# [WHAT THE TASK REQUIRES]
The response must be made up of the lines in the entries below that contain "Opens".

(Stored entries)

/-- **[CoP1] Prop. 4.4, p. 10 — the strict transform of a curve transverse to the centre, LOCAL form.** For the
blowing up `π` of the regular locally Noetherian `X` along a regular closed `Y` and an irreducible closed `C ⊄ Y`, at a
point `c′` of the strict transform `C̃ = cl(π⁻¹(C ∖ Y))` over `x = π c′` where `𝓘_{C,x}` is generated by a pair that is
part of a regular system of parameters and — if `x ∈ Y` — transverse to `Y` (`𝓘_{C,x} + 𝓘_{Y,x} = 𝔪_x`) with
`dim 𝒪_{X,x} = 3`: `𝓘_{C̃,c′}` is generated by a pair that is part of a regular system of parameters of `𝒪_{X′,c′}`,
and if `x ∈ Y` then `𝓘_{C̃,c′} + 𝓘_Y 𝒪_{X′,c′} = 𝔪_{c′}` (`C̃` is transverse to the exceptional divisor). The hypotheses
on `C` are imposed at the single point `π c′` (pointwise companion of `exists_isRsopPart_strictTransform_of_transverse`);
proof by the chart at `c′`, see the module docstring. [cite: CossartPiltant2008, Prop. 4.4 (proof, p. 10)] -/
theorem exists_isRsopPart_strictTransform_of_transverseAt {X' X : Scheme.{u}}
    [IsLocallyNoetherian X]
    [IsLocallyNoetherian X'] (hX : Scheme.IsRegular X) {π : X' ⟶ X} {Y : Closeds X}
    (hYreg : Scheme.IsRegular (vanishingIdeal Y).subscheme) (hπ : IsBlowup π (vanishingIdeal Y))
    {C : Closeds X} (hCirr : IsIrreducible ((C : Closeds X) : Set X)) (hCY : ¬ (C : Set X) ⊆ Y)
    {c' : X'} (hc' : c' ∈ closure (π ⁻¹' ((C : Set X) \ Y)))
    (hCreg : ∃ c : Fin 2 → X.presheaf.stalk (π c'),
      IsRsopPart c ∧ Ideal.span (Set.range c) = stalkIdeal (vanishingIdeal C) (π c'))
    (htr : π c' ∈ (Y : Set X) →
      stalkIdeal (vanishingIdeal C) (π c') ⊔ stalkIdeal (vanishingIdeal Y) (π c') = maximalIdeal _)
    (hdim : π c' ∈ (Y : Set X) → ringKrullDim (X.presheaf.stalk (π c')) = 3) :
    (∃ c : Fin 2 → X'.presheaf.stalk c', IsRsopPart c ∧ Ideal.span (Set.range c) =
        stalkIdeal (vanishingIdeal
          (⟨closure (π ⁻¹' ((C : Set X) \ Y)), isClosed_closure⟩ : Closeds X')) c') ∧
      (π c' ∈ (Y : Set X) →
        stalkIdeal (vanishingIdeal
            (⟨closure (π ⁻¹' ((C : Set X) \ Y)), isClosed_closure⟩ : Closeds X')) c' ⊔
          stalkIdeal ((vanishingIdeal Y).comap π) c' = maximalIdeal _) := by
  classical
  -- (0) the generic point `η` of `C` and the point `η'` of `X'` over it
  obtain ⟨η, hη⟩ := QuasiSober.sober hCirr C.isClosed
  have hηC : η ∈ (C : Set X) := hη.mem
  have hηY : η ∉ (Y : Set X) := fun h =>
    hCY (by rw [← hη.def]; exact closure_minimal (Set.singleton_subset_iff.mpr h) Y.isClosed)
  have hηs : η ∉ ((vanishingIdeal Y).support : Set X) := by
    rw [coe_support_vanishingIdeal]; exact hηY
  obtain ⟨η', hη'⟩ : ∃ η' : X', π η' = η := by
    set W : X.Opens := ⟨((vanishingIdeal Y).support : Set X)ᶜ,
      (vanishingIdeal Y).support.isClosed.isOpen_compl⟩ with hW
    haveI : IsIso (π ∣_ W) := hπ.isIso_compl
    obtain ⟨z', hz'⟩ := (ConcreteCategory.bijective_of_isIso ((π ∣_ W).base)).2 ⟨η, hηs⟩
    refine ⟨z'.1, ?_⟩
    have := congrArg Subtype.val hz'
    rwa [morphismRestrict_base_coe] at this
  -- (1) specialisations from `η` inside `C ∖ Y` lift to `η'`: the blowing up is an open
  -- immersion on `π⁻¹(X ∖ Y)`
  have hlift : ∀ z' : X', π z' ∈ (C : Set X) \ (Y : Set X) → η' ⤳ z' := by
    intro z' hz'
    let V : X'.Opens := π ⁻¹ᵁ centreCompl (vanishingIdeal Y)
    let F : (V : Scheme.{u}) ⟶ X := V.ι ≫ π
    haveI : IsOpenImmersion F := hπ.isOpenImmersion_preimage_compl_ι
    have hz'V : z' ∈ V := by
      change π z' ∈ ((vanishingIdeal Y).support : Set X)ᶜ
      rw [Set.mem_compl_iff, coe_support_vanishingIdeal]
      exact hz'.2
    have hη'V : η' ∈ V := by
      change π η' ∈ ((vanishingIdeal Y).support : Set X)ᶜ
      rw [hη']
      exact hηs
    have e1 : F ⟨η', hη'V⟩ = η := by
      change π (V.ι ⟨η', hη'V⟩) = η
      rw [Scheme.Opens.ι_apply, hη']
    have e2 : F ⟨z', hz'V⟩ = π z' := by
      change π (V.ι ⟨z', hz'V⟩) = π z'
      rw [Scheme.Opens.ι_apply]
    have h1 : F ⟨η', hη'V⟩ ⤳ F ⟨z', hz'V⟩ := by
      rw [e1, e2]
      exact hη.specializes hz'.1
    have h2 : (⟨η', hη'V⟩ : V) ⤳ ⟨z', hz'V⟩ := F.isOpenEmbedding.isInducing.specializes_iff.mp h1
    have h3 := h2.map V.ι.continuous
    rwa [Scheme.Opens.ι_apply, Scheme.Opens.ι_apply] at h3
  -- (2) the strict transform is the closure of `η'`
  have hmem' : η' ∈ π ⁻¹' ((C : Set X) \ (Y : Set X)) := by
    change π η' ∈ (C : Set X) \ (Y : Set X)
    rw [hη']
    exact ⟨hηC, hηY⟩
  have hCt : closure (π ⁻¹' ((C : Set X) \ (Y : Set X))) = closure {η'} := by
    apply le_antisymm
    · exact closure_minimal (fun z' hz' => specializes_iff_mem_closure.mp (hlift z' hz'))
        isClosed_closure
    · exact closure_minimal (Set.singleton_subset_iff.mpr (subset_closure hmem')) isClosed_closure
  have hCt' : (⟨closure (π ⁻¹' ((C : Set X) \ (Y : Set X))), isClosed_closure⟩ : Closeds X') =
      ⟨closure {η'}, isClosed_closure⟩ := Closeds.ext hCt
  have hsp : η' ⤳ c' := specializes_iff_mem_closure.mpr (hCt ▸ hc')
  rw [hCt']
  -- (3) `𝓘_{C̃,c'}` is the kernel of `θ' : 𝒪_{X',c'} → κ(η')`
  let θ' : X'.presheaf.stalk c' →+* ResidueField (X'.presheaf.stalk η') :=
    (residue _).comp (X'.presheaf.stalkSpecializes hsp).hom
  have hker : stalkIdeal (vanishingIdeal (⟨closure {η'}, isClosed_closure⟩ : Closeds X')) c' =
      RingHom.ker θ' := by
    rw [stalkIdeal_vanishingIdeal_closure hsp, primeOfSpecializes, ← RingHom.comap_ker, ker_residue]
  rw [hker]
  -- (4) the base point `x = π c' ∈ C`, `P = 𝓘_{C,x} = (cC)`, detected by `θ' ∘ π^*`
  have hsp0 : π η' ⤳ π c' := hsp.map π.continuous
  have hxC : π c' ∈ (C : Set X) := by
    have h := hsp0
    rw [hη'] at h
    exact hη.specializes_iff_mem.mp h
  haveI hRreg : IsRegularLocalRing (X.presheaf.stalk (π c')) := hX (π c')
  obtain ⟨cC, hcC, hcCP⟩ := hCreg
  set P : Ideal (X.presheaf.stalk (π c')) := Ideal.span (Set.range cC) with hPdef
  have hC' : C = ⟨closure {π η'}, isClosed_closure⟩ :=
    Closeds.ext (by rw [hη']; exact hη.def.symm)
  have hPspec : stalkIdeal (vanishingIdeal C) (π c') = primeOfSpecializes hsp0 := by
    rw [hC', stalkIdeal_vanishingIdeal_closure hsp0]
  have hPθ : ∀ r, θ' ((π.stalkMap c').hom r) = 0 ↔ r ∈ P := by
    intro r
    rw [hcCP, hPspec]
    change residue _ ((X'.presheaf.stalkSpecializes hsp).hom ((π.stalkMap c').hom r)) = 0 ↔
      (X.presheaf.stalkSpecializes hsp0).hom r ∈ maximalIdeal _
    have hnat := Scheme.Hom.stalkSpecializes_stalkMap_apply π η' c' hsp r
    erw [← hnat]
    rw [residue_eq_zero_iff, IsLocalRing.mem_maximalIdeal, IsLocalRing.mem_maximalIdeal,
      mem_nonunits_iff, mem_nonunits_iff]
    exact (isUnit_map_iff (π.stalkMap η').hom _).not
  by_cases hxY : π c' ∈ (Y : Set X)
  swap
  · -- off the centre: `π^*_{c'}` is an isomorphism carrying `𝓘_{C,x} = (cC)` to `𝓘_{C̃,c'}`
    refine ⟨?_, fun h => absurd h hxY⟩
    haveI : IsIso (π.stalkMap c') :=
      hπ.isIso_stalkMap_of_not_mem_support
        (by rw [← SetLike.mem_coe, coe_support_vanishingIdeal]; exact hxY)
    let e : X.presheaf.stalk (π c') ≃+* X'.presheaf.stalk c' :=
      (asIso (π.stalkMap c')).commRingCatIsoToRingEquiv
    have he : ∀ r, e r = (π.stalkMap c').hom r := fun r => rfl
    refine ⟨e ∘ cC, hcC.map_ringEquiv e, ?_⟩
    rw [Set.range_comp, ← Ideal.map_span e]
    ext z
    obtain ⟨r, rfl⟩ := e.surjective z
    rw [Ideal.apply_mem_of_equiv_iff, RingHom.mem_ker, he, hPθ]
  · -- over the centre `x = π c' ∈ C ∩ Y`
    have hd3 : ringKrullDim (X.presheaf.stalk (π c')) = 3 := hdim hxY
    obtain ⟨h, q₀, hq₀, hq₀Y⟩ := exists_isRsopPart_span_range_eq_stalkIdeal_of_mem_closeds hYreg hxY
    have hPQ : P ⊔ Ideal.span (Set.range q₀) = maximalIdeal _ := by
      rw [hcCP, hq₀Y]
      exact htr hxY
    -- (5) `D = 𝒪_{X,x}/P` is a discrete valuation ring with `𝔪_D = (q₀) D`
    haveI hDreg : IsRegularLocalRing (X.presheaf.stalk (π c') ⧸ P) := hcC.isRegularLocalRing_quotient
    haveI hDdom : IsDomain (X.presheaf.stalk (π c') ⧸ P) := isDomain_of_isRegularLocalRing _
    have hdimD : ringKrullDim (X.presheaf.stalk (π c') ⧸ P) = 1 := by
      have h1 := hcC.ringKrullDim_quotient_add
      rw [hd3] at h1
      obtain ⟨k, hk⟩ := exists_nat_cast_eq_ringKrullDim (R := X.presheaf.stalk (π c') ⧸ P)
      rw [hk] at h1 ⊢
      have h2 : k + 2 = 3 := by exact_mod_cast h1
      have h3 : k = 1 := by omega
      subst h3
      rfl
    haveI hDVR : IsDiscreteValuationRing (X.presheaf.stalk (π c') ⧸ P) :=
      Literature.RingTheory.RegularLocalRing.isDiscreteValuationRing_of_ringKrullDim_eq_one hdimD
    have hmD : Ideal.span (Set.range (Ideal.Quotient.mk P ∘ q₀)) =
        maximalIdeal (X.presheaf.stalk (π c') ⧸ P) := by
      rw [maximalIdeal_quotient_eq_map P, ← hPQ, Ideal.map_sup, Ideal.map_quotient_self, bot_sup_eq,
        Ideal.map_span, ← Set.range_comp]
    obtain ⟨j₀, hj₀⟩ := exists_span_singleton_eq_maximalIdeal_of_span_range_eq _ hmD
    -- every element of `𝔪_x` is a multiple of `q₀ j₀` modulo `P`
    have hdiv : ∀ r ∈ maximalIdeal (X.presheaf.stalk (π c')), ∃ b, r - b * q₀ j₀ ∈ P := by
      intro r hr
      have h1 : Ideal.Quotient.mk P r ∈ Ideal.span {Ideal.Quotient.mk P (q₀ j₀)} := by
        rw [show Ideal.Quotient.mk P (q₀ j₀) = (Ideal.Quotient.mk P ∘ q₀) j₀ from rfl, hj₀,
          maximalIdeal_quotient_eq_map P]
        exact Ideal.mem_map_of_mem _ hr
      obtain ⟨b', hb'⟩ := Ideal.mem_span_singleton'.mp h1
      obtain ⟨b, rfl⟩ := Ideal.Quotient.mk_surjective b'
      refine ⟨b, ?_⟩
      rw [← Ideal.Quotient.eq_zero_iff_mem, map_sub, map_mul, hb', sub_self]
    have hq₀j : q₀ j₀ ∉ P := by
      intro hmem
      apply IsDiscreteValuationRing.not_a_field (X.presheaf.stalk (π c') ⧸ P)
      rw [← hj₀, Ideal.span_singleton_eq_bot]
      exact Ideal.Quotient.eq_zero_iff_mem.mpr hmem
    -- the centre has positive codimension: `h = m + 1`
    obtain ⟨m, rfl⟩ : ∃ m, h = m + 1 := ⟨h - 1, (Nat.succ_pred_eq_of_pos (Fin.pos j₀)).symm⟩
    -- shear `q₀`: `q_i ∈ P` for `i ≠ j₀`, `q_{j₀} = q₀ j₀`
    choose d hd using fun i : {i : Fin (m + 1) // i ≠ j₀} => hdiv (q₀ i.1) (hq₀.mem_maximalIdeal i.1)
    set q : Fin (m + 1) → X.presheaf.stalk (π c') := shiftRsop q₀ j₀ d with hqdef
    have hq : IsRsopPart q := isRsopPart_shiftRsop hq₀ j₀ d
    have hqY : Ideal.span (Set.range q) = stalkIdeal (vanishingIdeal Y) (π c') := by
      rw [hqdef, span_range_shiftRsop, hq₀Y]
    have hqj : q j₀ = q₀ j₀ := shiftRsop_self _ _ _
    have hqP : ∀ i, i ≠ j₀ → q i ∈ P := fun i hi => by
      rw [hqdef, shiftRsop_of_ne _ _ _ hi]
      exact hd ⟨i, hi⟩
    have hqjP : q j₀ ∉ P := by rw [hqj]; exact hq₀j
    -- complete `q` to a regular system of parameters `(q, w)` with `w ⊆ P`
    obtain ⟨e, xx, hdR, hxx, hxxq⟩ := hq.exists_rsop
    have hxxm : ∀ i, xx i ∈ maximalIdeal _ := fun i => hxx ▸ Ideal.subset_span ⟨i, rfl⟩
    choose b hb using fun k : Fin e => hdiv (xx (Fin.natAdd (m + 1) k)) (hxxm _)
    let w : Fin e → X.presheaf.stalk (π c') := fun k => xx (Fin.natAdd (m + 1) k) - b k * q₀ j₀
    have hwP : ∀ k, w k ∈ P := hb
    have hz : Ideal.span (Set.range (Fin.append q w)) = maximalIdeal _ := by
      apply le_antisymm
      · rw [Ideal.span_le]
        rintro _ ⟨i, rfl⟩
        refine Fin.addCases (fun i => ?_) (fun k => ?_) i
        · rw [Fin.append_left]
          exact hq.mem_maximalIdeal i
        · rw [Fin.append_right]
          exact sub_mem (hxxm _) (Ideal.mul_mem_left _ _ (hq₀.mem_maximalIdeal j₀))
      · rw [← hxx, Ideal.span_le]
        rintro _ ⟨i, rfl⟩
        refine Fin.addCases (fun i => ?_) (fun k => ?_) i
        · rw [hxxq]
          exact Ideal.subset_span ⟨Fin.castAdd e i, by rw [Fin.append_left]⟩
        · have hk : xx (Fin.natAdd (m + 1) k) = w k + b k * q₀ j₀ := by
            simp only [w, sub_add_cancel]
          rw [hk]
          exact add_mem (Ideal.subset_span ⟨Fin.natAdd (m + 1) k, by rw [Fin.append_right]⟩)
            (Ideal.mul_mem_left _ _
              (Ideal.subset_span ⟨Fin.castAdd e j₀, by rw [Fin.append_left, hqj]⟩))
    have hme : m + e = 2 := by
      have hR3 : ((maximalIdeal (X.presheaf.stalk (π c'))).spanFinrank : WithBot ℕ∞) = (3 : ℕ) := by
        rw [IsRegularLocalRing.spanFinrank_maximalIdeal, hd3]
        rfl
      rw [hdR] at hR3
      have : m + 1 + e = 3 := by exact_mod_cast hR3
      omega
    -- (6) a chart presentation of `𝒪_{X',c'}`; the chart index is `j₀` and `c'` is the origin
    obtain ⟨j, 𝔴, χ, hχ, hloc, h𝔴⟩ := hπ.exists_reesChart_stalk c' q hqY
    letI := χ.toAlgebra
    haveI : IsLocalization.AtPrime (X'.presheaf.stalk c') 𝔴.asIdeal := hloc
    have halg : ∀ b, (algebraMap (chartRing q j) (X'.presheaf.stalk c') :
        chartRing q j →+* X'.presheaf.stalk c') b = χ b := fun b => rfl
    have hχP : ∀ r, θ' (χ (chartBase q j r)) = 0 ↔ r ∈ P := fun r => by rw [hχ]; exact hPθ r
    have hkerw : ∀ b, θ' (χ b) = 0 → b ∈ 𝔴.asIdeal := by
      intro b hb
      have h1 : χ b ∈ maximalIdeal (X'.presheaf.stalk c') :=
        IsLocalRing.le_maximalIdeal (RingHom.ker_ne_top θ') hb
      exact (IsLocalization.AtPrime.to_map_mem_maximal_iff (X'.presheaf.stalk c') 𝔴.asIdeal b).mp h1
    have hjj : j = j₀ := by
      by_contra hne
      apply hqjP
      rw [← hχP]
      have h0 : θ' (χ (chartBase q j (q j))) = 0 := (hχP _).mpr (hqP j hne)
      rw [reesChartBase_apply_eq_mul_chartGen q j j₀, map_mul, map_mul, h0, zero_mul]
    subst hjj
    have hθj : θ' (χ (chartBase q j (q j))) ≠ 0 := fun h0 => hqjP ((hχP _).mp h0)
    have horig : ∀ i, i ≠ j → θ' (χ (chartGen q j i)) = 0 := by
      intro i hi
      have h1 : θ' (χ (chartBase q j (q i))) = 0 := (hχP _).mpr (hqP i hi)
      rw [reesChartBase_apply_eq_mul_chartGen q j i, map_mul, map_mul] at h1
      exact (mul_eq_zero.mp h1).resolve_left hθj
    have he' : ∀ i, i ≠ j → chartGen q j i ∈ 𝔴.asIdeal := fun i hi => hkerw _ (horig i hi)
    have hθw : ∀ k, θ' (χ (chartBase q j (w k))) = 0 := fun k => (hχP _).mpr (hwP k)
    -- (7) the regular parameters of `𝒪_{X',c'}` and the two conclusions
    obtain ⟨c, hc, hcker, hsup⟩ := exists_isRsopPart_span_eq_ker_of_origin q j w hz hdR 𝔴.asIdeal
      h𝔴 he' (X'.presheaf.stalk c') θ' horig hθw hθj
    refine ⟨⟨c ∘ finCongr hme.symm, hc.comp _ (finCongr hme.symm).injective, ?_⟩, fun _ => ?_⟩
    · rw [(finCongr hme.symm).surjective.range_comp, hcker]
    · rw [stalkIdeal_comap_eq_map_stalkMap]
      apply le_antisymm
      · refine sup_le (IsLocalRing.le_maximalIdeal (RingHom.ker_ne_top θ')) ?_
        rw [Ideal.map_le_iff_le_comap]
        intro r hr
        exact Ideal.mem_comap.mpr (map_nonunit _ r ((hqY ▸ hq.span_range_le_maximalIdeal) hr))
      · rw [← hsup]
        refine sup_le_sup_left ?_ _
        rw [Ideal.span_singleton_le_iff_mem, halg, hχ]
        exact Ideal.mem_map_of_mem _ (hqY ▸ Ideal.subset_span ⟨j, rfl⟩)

==

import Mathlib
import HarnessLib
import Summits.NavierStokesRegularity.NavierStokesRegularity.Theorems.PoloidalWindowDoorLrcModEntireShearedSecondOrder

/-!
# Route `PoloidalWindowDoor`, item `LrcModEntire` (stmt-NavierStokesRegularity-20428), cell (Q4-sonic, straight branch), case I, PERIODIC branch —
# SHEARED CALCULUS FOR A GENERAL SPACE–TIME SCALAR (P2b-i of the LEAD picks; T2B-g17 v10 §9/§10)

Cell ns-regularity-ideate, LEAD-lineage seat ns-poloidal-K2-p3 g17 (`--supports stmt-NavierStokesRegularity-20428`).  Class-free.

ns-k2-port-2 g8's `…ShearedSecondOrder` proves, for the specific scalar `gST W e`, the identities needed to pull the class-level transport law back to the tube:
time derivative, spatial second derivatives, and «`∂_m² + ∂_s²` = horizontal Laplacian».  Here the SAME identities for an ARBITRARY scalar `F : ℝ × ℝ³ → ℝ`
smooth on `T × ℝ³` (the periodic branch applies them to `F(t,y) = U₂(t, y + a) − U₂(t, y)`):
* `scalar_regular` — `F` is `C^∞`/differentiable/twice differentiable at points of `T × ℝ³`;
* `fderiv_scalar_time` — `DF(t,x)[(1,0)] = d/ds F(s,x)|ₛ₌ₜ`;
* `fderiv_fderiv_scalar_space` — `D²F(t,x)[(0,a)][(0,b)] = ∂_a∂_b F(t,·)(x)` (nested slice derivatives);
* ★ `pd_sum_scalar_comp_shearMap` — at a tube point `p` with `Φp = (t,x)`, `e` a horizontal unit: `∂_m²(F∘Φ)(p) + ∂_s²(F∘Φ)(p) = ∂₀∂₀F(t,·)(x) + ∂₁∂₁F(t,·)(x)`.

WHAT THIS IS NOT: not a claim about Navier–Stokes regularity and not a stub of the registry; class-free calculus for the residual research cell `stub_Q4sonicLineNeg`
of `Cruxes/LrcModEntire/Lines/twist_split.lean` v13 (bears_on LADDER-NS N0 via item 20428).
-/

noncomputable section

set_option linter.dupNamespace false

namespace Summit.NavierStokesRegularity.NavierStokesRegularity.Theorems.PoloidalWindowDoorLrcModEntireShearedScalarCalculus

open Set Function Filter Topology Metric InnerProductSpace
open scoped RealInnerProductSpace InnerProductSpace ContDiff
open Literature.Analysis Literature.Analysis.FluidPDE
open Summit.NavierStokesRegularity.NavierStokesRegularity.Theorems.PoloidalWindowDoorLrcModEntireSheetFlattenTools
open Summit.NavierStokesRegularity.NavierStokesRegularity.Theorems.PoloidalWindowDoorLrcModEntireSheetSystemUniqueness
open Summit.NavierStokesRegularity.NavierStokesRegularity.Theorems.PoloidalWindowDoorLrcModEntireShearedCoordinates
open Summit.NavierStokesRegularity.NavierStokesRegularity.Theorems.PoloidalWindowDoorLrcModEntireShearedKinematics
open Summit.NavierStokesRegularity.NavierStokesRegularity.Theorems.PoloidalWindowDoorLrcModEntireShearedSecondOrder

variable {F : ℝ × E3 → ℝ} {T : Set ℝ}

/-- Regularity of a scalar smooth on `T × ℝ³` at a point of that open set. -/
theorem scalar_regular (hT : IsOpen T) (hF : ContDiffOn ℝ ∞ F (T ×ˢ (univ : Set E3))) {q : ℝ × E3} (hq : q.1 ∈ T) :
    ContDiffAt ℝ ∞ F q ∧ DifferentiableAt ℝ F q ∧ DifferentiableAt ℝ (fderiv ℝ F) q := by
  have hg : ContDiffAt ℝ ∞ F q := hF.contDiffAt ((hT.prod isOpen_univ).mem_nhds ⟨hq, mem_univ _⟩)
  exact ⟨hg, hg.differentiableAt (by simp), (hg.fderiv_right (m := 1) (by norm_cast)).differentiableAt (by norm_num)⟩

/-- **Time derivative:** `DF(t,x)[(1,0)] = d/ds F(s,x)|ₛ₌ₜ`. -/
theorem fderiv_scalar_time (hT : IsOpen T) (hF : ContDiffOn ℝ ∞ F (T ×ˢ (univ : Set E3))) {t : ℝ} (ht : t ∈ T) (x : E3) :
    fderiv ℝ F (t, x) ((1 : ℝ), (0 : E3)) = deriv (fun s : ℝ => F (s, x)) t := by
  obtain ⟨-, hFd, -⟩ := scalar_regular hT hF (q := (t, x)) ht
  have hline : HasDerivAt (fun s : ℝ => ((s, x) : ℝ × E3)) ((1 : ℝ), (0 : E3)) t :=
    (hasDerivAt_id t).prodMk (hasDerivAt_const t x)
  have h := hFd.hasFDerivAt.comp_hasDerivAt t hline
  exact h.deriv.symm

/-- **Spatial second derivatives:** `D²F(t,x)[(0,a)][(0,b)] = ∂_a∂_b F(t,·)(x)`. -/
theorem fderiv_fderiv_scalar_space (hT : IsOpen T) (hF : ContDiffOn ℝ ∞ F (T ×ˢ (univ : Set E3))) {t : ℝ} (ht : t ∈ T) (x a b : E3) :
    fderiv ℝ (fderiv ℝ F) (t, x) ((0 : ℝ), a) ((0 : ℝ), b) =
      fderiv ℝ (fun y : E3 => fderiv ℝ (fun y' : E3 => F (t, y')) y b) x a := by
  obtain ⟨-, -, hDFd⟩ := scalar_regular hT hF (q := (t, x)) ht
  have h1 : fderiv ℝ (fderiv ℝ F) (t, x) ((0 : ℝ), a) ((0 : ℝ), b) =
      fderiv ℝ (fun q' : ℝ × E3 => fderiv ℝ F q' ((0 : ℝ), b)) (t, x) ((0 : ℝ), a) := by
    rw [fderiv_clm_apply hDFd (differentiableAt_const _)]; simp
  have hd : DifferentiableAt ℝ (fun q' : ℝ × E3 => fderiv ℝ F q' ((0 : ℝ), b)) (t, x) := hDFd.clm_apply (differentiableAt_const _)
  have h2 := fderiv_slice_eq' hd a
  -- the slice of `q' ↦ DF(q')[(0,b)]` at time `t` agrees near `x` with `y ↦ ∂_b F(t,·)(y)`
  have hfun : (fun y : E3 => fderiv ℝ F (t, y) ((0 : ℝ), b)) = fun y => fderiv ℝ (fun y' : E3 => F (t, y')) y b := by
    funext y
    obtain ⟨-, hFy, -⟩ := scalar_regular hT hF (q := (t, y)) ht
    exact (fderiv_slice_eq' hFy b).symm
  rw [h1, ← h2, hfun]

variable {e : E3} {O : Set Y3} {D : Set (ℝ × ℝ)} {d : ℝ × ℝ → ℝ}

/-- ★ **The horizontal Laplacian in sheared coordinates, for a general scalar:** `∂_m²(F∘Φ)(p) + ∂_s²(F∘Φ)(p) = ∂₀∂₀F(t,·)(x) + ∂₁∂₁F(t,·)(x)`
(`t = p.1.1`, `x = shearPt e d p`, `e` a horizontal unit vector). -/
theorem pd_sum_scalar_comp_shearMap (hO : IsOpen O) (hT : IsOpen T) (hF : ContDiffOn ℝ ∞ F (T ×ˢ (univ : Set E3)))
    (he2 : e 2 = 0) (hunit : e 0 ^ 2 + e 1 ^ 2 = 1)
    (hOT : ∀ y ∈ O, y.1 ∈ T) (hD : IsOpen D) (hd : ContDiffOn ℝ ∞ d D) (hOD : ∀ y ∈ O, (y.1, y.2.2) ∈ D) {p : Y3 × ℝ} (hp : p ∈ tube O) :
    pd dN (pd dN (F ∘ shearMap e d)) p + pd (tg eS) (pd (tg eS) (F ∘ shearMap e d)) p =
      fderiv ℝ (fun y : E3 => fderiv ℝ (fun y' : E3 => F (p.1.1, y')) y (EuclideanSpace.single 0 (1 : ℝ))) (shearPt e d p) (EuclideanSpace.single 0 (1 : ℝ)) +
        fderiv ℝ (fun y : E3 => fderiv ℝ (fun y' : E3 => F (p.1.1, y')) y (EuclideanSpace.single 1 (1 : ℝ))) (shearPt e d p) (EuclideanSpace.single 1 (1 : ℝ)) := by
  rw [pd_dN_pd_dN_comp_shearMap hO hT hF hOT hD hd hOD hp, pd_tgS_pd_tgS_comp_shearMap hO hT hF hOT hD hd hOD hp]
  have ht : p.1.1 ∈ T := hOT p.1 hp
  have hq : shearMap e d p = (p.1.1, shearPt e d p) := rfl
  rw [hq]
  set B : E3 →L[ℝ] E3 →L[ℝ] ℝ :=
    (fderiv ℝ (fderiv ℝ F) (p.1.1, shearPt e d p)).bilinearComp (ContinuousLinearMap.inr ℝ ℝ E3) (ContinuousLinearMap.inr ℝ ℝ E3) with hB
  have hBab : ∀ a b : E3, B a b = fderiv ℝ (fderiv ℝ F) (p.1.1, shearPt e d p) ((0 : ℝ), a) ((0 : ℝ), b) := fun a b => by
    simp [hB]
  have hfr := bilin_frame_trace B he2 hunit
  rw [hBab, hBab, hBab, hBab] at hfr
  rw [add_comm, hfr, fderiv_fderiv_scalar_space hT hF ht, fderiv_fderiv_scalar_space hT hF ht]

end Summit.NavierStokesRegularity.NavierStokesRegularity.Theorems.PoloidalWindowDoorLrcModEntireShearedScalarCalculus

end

# [ANSWER BOX]
    set W : X.Opens := ⟨((vanishingIdeal Y).support : Set X)ᶜ,
    let V : X'.Opens := π ⁻¹ᵁ centreCompl (vanishingIdeal Y)
      rw [Scheme.Opens.ι_apply, hη']
      rw [Scheme.Opens.ι_apply]
    rwa [Scheme.Opens.ι_apply, Scheme.Opens.ι_apply] at h3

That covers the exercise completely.